## PROMPT
Only one span of the listing below should come back. It runs from the line with "A (y, ν) := by" through the line with "[toL2_symm_apply, bondEquiv_apply, LinearEquiv.symm_apply_apply]", and each of its lines must be reproduced exactly.
-- EXTRACTED DATA follows --
import Summits.QuantumFields.YangMills.Theorems.UnitScaleTiltProp7CurvedMemberLocalHessian
import Summits.QuantumFields.YangMills.Theorems.UnitScaleTiltProp7MassiveSolutionGradientSup
import Summits.QuantumFields.YangMills.Theorems.UnitScaleTiltProp7ActionGradCurrentT3
import Summits.QuantumFields.YangMills.Theorems.UnitScaleTiltProp7LandauDictT3
import HarnessLib

/-!
# Route `UnitScaleTilt`, crux K1 «MinimiserStabilityRegPr» (stmt-QuantumFields-19200), EX row (5) `h3` (STOREY H), H-ROAD brick H7, FILE 1∕2 — **THE GAUGE LETTERS OF THE
# COVARIANT HESSIAN ROW**: the `ν`-slice `S_ν A := toL2S (formComp (toL2⁻¹A) ν)` of a bond field and its intertwining with the conjugation isometries (so the covariant Hessian
# entries `‖(D_{U₀}(S_μ(D_{U₀}u)))(p)‖` are GAUGE INVARIANT), and the two curvature letters of H4–H6 ✓`Prop7CurvedMemberLocalHessian.exists_curved_localHessian` — the plaquette
# window `‖V(∂p) − 1‖ ≤ ε₀η²` (all orientations) and the current `‖J_μ(y)‖ ≤ ε₀` — DISCHARGED on lit's carrier from `RegPr F n K ε₀ V` (both clauses of print's (8)).

Cell `ym3-torus` (HUMAN RULING D-0037; rung R3 = SU(2) YM₃ on T³ — NOT d = 4, NOT infinite volume, NOT a mass gap, NOT Clay).  Width seat `ym3-torus-px13` (gen 16); ★p1 g28 CHAIR
WORD №46 (H-road, H7 = px13); `--supports stmt-QuantumFields-19200 --as helper`; count-neutral; THEOREMS ONLY (0 `def`, 0 `sorry`, default heartbeats).  Consumer: FILE 2∕2
`…Prop7SolutionHessianSupOfRegPr` (the sup→sup covariant Hessian row, T1-core's pattern one order up).

WHAT IS PROVED (ns `Summit.QuantumFields.YangMills.Theorems.Prop7SolutionHessianLetters`; member `F`, heights `n K`, weight `c₀ > 0`).
* `equiv_slice_apply` — `(S_ν A)(y) = A(y, ν)` (✓`toL2S_apply`, ✓`toL2_symm_apply`, ✓`bondEquiv_apply`).
* `slice_adBond_eq_adSite_slice` — under the two formula clauses of ✓`exists_adIsometries` for `σ`: `S_ν(Ψ_σA) = Φ_σ(S_νA)` (source conjugation of a one-form = site conjugation of
  its components; `rfl` on the formulas).
* ★ `norm_equiv_DL2_slice_gaugeAct_eq` — `‖(D_{U₀^σ}(S_ν(D_{U₀^σ}Φ_σu)))(p)‖ = ‖(D_{U₀}(S_ν(D_{U₀}u)))(p)‖` (intertwining `D_{U₀^σ}Φ = ΨD_{U₀}` + the slice intertwining + the pointwise
  identity of ✓`exists_adIsometries_pointwise`).
* ★ `norm_plaqU_bgOfCfg_sub_one_le` — on `RegPr F n K ε₀ V`: `‖plaqU (shiftEquiv) (bgOfCfg V) κ ν y − 1‖ ≤ ε₀·η²` for ALL `κ ν y` (`κ < ν`: ✓`norm_plaqHolU_bgOfCfg_sub_one_lt` through lit's
  `rfl` junction ✓`plaqHolU_eq_plaqU`; `κ = ν`: trivial loop; `κ > ν`: ✓`plaqU_swap` + `U1` ✓`norm_inv_sub_one_le`, ✓`bgOfCfg_mem_U1`).
* ★ `norm_J_bgOfCfg_le` — on `RegPr F n K ε₀ V`: `‖J (shiftEquiv) (bgOfCfg V) η μ y‖ ≤ ε₀` (`J = η⁻³·J₁` ✓`Prop7ActionGradCurrent.J_Tsh_bgOfCfg_eq`; `J₁ = Im(D^{1*}_V∂V)` lit
  ✓`J_eq_imPart_div` + ✓`Node00.covDivT_eq_divPη`; `‖Im X‖ ≤ ‖X‖`; `DivSmall`: `‖(D^{1*}_V∂V)(b)‖ < ε₀η³`, `η³ = (L⁻¹)^{3(K−n)}` ✓`eta_pow`).
HYP-SAT (★★OWNER RULING №42).  Hypotheses are `RegPr` (inhabited: print's (8)) and the formula∕intertwining clauses of ✓`exists_adIsometries_pointwise` (inhabited by that theorem for
every `σ`); conclusions are equalities∕real inequalities between displayed terms; no `Prop` hypothesis restates them.  HONEST SCOPE: dictionary glue over landed rows; no estimate of
print is proved here; nothing of H7's row, `h3`, norm_G, EX, 19200 or the rung; the Yang–Mills mass gap is NOT proved.

References: T. Bałaban, CMP **99** (1985) 389–434 [Balaban1985BackgroundPropagators] ((3.1)–(3.3) pp.390–391, (3.5) p.391, (3.8)–(3.11) p.392, (3.23) p.394, (3.35) p.396);
CMP **102** (1985) 277–309 [Balaban1985Variational] ((2), (8) p.278, (19) p.281, (28) p.282); CMP **102** (1985) 255–275 [Balaban1985RegularSpaces] ((1.2) p.76, (1.9) p.77).
-/

set_option autoImplicit false

noncomputable section

open scoped BigOperators Matrix.Norms.L2Operator InnerProductSpace ComplexConjugate

namespace Summit.QuantumFields.YangMills.Theorems.Prop7SolutionHessianLetters


open Literature.MathematicalPhysics.QuantumFieldTheory.Balaban1983to89
open Literature.MathematicalPhysics.QuantumFieldTheory.Balaban1983to89.T3ContinuumYM3Torus
open B10Eq27TorusAxialLog (axialT unitsField toUField)
open B4Sect5Torus (TSite tdist tdist_self tdist_nonneg)
open B9SectCLatticeCarrier (Bond shift tdist_shift_le)
open B9Eq33CovDerivVector (shiftEquiv)
open B9Eq39Adjoint (plaqU J)
open B9Eq311L2Pairing (WL2)
open B9TorusCalculus (torusT)
open B11Eq103H1Complex (SiteL2K BondL2K)
open B7Prop1Explicit (U1)
open B9Eq310DeltaPrimeJunction (plaqHolU_eq_plaqU)
open B9Eq3117Current (plaqU_swap)
open B11Eq27Current (imPart J_eq_imPart_div norm_imPart_le)
open T3RegularMinimiser (regThreshold)
open T3PrintedRegularMinimiser (RegPr)
open T3PrintedRegularOrbits (regPr_gaugeAct_iff)
open T3SectALandauChart (eta eta_pos eta_pow formComp covGradT bgUnits)
open Summit.QuantumFields.YangMills.Theorems.Prop7SectET3Transport (periodsT3 siteEquiv bondEquiv bondEquiv_apply bgOfCfg)
open Summit.QuantumFields.YangMills.Theorems.Prop7SectET3HilbertLetters (W₂ frobEquiv toL2 toL2S DL2 DstarL2 covLapSite toL2_apply toL2S_apply toL2_symm_apply)
open Summit.QuantumFields.YangMills.Theorems.Prop7TwoBackgroundGradientComparison (one_le_periodsT3 norm_DL2_le)
open Summit.QuantumFields.YangMills.Theorems.Prop7CurvedMemberLocalHessian (exists_curved_localHessian)
open Summit.QuantumFields.YangMills.Theorems.Prop7WeightedGradientAbsorption (weighted_sup_absorption)
open Summit.QuantumFields.YangMills.Theorems.Prop7GaugeCovariancePointwise (exists_adIsometries_pointwise ell_mul_norm_sub_le_of_rows covLapSite_gaugeAct_eq_of_eq)
open Summit.QuantumFields.YangMills.Theorems.AxialGaugeChartGlue (norm_bgOfCfg_axialT_sub_le)
open Summit.QuantumFields.YangMills.Theorems.Prop7CurvedMemberBallLetters (natCast_radius norm_bgOfCfg_axialT_sub_one_le_of_ball ell_mul_delta_ball_le ell_mul_theta_ball_le)
open Summit.QuantumFields.YangMills.Theorems.Prop7SectET3WCurrentProp4Rows (bgOfCfg_mem_U1 norm_plaqHolU_bgOfCfg_sub_one_lt)
open B10Eq68TorusRegularity (covDivT)
open Summit.QuantumFields.YangMills.Theorems.Prop7ActionGradCurrent (J_Tsh_bgOfCfg_eq)
open Summit.QuantumFields.YangMills.Theorems.Prop7SectET3DeltaEtaExplicit (val_inv_bgUnits_eq_star)
open Summit.QuantumFields.YangMills.Theorems.Prop7RieszTauFrobNorm (norm_frobEquiv_le)
open Summit.QuantumFields.YangMills.Theorems.Prop7LandauDict (DL2_toL2S_eq_covDerivFwdT)

variable (F : T3Family) (n K : ℕ) (c₀ : ℝ) [Fact (0 < c₀)]

/-! ## §1 Glue: the `ν`-slice of a bond field; gauge invariance of the Hessian entries; the plaquette and current letters of `RegPr` on the carrier -/

omit [Fact (0 < c₀)] in
/-- **THE SLICE READS THE COMPONENT**: `(S_ν A)(y) = A(y, ν)` for `S_ν A := toL2S (formComp (toL2⁻¹ A) ν)`. [cite: Balaban1985Variational, (19) p.281] -/
theorem equiv_slice_apply (A : BondL2K ℂ 3 (periodsT3 F K) c₀ W₂) (ν : Fin 3) (y : TSite 3 (periodsT3 F K)) :
    WL2.equiv ℂ (fun _ : TSite 3 (periodsT3 F K) => c₀) W₂ (toL2S F K c₀ (formComp ((toL2 F K c₀).symm A) ν)) y
      = WL2.equiv ℂ (fun _ : Bond 3 (periodsT3 F K) => c₀) W₂ A (y, ν) := by
  rw [toL2S_apply]
  show frobEquiv.symm ((toL2 F K c₀).symm A ⟨(siteEquiv F K).symm y, ν⟩) = _
  rw [toL2_symm_apply, bondEquiv_apply, LinearEquiv.symm_apply_apply]
  show WL2.equiv ℂ (fun _ : Bond 3 (periodsT3 F K) => c₀) W₂ A (siteEquiv F K ((siteEquiv F K).symm y), ν) = _
  rw [Equiv.apply_symm_apply]

/-- **SOURCE CONJUGATION OF A ONE-FORM = SITE CONJUGATION OF ITS COMPONENTS**: under the two formula clauses of ✓`exists_adIsometries` for a gauge transformation `σ`,
`S_ν(Ψ_σ A) = Φ_σ(S_ν A)`. [cite: Balaban1985BackgroundPropagators, (3.11) p.392, p.393] -/
theorem slice_adBond_eq_adSite_slice (σ : GaugeTransf (F.P K) 0 (Matrix.specialUnitaryGroup (Fin 2) ℂ))
    (Φ : SiteL2K ℂ 3 (periodsT3 F K) c₀ W₂ ≃ₗᵢ[ℂ] SiteL2K ℂ 3 (periodsT3 F K) c₀ W₂)
    (Ψ : BondL2K ℂ 3 (periodsT3 F K) c₀ W₂ ≃ₗᵢ[ℂ] BondL2K ℂ 3 (periodsT3 F K) c₀ W₂)
    (hΦ : ∀ l : Site (F.P K) 0 → Matrix (Fin 2) (Fin 2) ℂ,
      Φ (toL2S F K c₀ l) = toL2S F K c₀ (fun x => (σ x : Matrix (Fin 2) (Fin 2) ℂ) * l x * star (σ x : Matrix (Fin 2) (Fin 2) ℂ)))
    (hΨ : ∀ X : PBond (F.P K) 0 → Matrix (Fin 2) (Fin 2) ℂ,
      Ψ (toL2 F K c₀ X) = toL2 F K c₀ (fun b => (σ b.src : Matrix (Fin 2) (Fin 2) ℂ) * X b * star (σ b.src : Matrix (Fin 2) (Fin 2) ℂ)))
    (A : BondL2K ℂ 3 (periodsT3 F K) c₀ W₂) (ν : Fin 3) :
    toL2S F K c₀ (formComp ((toL2 F K c₀).symm (Ψ A)) ν) = Φ (toL2S F K c₀ (formComp ((toL2 F K c₀).symm A) ν)) := by
  obtain ⟨X, rfl⟩ : ∃ X, A = toL2 F K c₀ X := ⟨(toL2 F K c₀).symm A, (LinearEquiv.apply_symm_apply _ _).symm⟩
  rw [hΨ, LinearEquiv.symm_apply_apply, LinearEquiv.symm_apply_apply, hΦ]
  rfl

/-- ★ **THE COVARIANT HESSIAN ENTRIES ARE GAUGE INVARIANT**: `‖(D_{U₀^σ}(S_ν(D_{U₀^σ}Φ_σu)))(p)‖ = ‖(D_{U₀}(S_ν(D_{U₀}u)))(p)‖` — the intertwining `D_{U₀^σ}Φ = ΨD_{U₀}`, the slice
intertwining, and the pointwise identity of ✓`exists_adIsometries_pointwise`. [cite: Balaban1985BackgroundPropagators, (3.3) p.391, (3.23) p.394, p.393] -/
theorem norm_equiv_DL2_slice_gaugeAct_eq (σ : GaugeTransf (F.P K) 0 (Matrix.specialUnitaryGroup (Fin 2) ℂ))
    (U₀ : GaugeField (F.P K) 0 (Matrix.specialUnitaryGroup (Fin 2) ℂ))
    (Φ : SiteL2K ℂ 3 (periodsT3 F K) c₀ W₂ ≃ₗᵢ[ℂ] SiteL2K ℂ 3 (periodsT3 F K) c₀ W₂)
    (Ψ : BondL2K ℂ 3 (periodsT3 F K) c₀ W₂ ≃ₗᵢ[ℂ] BondL2K ℂ 3 (periodsT3 F K) c₀ W₂)
    (hΦ : ∀ l : Site (F.P K) 0 → Matrix (Fin 2) (Fin 2) ℂ,
      Φ (toL2S F K c₀ l) = toL2S F K c₀ (fun x => (σ x : Matrix (Fin 2) (Fin 2) ℂ) * l x * star (σ x : Matrix (Fin 2) (Fin 2) ℂ)))
    (hΨ : ∀ X : PBond (F.P K) 0 → Matrix (Fin 2) (Fin 2) ℂ,
      Ψ (toL2 F K c₀ X) = toL2 F K c₀ (fun b => (σ b.src : Matrix (Fin 2) (Fin 2) ℂ) * X b * star (σ b.src : Matrix (Fin 2) (Fin 2) ℂ)))
    (hD : ∀ x, DL2 F n K c₀ (GaugeField.gaugeAct σ U₀) (Φ x) = Ψ (DL2 F n K c₀ U₀ x))
    (hDpt : ∀ (v : SiteL2K ℂ 3 (periodsT3 F K) c₀ W₂) (p : Bond 3 (periodsT3 F K)),
      ‖WL2.equiv ℂ (fun _ : Bond 3 (periodsT3 F K) => c₀) W₂ (DL2 F n K c₀ (GaugeField.gaugeAct σ U₀) (Φ v)) p‖
        = ‖WL2.equiv ℂ (fun _ : Bond 3 (periodsT3 F K) => c₀) W₂ (DL2 F n K c₀ U₀ v) p‖)
    (u : SiteL2K ℂ 3 (periodsT3 F K) c₀ W₂) (ν : Fin 3) (p : Bond 3 (periodsT3 F K)) :
    ‖WL2.equiv ℂ (fun _ : Bond 3 (periodsT3 F K) => c₀) W₂
        (DL2 F n K c₀ (GaugeField.gaugeAct σ U₀) (toL2S F K c₀ (formComp ((toL2 F K c₀).symm (DL2 F n K c₀ (GaugeField.gaugeAct σ U₀) (Φ u))) ν))) p‖
      = ‖WL2.equiv ℂ (fun _ : Bond 3 (periodsT3 F K) => c₀) W₂ (DL2 F n K c₀ U₀ (toL2S F K c₀ (formComp ((toL2 F K c₀).symm (DL2 F n K c₀ U₀ u)) ν))) p‖ := by
  rw [hD, slice_adBond_eq_adSite_slice F K c₀ σ Φ Ψ hΦ hΨ, hDpt]

/-- ★ **THE PLAQUETTE WINDOW OF `RegPr` ON THE CARRIER, ALL ORIENTATIONS**: `‖V(∂p_{κν}(y)) − 1‖ ≤ ε₀·η²` for every `κ ν y` (`κ < ν`: ✓`norm_plaqHolU_bgOfCfg_sub_one_lt` through lit's
`plaqHolU_eq_plaqU`; `κ = ν`: the trivial loop; `κ > ν`: the inverse holonomy, `U1`). [cite: Balaban1985Variational, (2) p.278; Balaban1985BackgroundPropagators, (3.1) p.390, (3.5) p.391, (3.35) p.396] -/
theorem norm_plaqU_bgOfCfg_sub_one_le {ε₀ : ℝ} (V : GaugeField (F.P K) 0 (Matrix.specialUnitaryGroup (Fin 2) ℂ)) (hreg : RegPr F n K ε₀ V)
    (κ ν : Fin 3) (y : TSite 3 (periodsT3 F K)) :
    ‖((plaqU (fun μ => shiftEquiv (Pd := periodsT3 F K) μ) (fun μ y => bgOfCfg F K V (y, μ)) κ ν y : (Matrix (Fin 2) (Fin 2) ℂ)ˣ) : Matrix (Fin 2) (Fin 2) ℂ) - 1‖
      ≤ ε₀ * eta F n K ^ 2 := by
  have hlt : ∀ κ ν : Fin 3, κ < ν →
      ‖((plaqU (fun μ => shiftEquiv (Pd := periodsT3 F K) μ) (fun μ y => bgOfCfg F K V (y, μ)) κ ν y : (Matrix (Fin 2) (Fin 2) ℂ)ˣ) : Matrix (Fin 2) (Fin 2) ℂ) - 1‖
        < ε₀ * eta F n K ^ 2 := by
    intro κ ν h
    have := norm_plaqHolU_bgOfCfg_sub_one_lt F hreg (y, ⟨(κ, ν), h⟩)
    rw [plaqHolU_eq_plaqU] at this
    exact this
  have hU1 : ∀ (κ : Fin 3) (z : TSite 3 (periodsT3 F K)), (fun μ y => bgOfCfg F K V (y, μ)) κ z ∈ U1 (Matrix (Fin 2) (Fin 2) ℂ) :=
    fun κ z => bgOfCfg_mem_U1 F K V (z, κ)
  rcases lt_trichotomy κ ν with h | rfl | h
  · exact (hlt κ ν h).le
  · have h1 : plaqU (fun μ => shiftEquiv (Pd := periodsT3 F K) μ) (fun μ y => bgOfCfg F K V (y, μ)) κ κ y = 1 := by
      rw [plaqU]; group
    rw [h1, Units.val_one, sub_self, norm_zero]
    have h01 := hlt 0 1 (by decide)
    exact le_of_lt ((norm_nonneg _).trans_lt h01)
  · rw [plaqU_swap]
    have hmem : plaqU (fun μ => shiftEquiv (Pd := periodsT3 F K) μ) (fun μ y => bgOfCfg F K V (y, μ)) ν κ y ∈ U1 (Matrix (Fin 2) (Fin 2) ℂ) := by
      rw [plaqU]
      exact (U1 _).mul_mem ((U1 _).mul_mem ((U1 _).mul_mem (hU1 _ _) (hU1 _ _)) ((U1 _).inv_mem (hU1 _ _))) ((U1 _).inv_mem (hU1 _ _))
    exact (B7Prop1Explicit.norm_inv_sub_one_le hmem).trans (hlt ν κ h).le

/-- ★ **THE CURRENT LETTER OF `RegPr` ON THE CARRIER**: `‖J_μ(y)‖ ≤ ε₀` for the current `J = D^{η*}(η⁻²Im ∂V)` of lit's calculus at the background of record `bgOfCfg F K V` and
spacing `η = L^{−(K−n)}` — `J = η⁻³·J₁` on the route lattice (✓`J_Tsh_bgOfCfg_eq`), `J₁ = Im (D^{1*}_V ∂V)` (lit ✓`J_eq_imPart_div` + ✓`covDivT_eq_divPη`), `‖Im X‖ ≤ ‖X‖`, and the
divergence clause of (8): `‖(D^{1*}_V∂V)(b)‖ < ε₀·η³`. [cite: Balaban1985Variational, (2) p.278, (28) p.282; Balaban1985RegularSpaces, (1.2) p.76, (1.9) p.77] -/
theorem norm_J_bgOfCfg_le {ε₀ : ℝ} (V : GaugeField (F.P K) 0 (Matrix.specialUnitaryGroup (Fin 2) ℂ)) (hreg : RegPr F n K ε₀ V)
    (μ : Fin 3) (y : TSite 3 (periodsT3 F K)) :
    ‖J (fun μ => shiftEquiv (Pd := periodsT3 F K) μ) (fun μ y => bgOfCfg F K V (y, μ)) (eta F n K) μ y‖ ≤ ε₀ := by
  obtain ⟨x, rfl⟩ : ∃ x : Site (F.P K) 0, siteEquiv F K x = y := ⟨(siteEquiv F K).symm y, Equiv.apply_symm_apply _ _⟩
  have hη : 0 < eta F n K := eta_pos F n K
  -- the carrier current is `η⁻³·` the unit-spacing route current
  have h1 := J_Tsh_bgOfCfg_eq (F := F) (K := K) V (eta F n K) μ x
  -- the unit-spacing route current is `Im` of the route divergence
  have h2 : J (torusT (F.P K) 0) (fun μ x => bgUnits F K V ⟨x, μ⟩) 1 μ x = imPart (covDivT 1 (unitsField (toUField V)) μ x) := by
    have htorus : B9Eq39Adjoint.divP (torusT (F.P K) 0) (fun μ x => bgUnits F K V ⟨x, μ⟩)
        (B11Eq27Current.plaqField (torusT (F.P K) 0) (fun μ x => bgUnits F K V ⟨x, μ⟩)) μ x = covDivT 1 (unitsField (toUField V)) μ x := by
      have h := Node00.covDivT_eq_divPη 1 (bgUnits F K V) μ x
      rw [B9Eq39Adjoint.divPη, Complex.ofReal_one, inv_one, one_smul] at h
      exact h.symm
    have h := J_eq_imPart_div (torusT (F.P K) 0) (fun μ x => bgUnits F K V ⟨x, μ⟩) (val_inv_bgUnits_eq_star V) 1 μ x
    rw [B9Eq39Adjoint.divPη, htorus, Complex.ofReal_one, inv_one, one_pow, one_smul, one_smul] at h
    exact h
  -- the divergence clause of (8)
  have h3 : ‖covDivT 1 (unitsField (toUField V)) μ x‖ < ε₀ * ((F.L : ℝ)⁻¹) ^ (3 * (K - n)) := hreg.divSmall ⟨x, μ⟩
  rw [← eta_pow] at h3
  have h4 : ‖J (fun μ => shiftEquiv (Pd := periodsT3 F K) μ) (fun μ y => bgOfCfg F K V (y, μ)) (eta F n K) μ (siteEquiv F K x)‖
      = (eta F n K)⁻¹ ^ 3 * ‖imPart (covDivT 1 (unitsField (toUField V)) μ x)‖ := by
    have e : J (fun μ => shiftEquiv (Pd := periodsT3 F K) μ) (fun μ y => bgOfCfg F K V (y, μ)) (eta F n K) μ (siteEquiv F K x)
        = ((((eta F n K : ℝ) : ℂ)⁻¹) ^ 3) • imPart (covDivT 1 (unitsField (toUField V)) μ x) := by
      rw [← h2]; exact h1
    rw [e, norm_smul, norm_pow, norm_inv, Complex.norm_real, Real.norm_of_nonneg hη.le]
  rw [h4]
  calc (eta F n K)⁻¹ ^ 3 * ‖imPart (covDivT 1 (unitsField (toUField V)) μ x)‖
      ≤ (eta F n K)⁻¹ ^ 3 * (ε₀ * eta F n K ^ 3) :=
        mul_le_mul_of_nonneg_left ((norm_imPart_le _).trans h3.le) (by positivity)
    _ = ε₀ := by rw [inv_pow]; field_simp

end Summit.QuantumFields.YangMills.Theorems.Prop7SolutionHessianLetters

end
-- EXTRACTED DATA concluded --
## ANSWER FOR THIS EXERCISE
      = WL2.equiv ℂ (fun _ : Bond 3 (periodsT3 F K) => c₀) W₂ A (y, ν) := by
  rw [toL2S_apply]
  show frobEquiv.symm ((toL2 F K c₀).symm A ⟨(siteEquiv F K).symm y, ν⟩) = _
  rw [toL2_symm_apply, bondEquiv_apply, LinearEquiv.symm_apply_apply]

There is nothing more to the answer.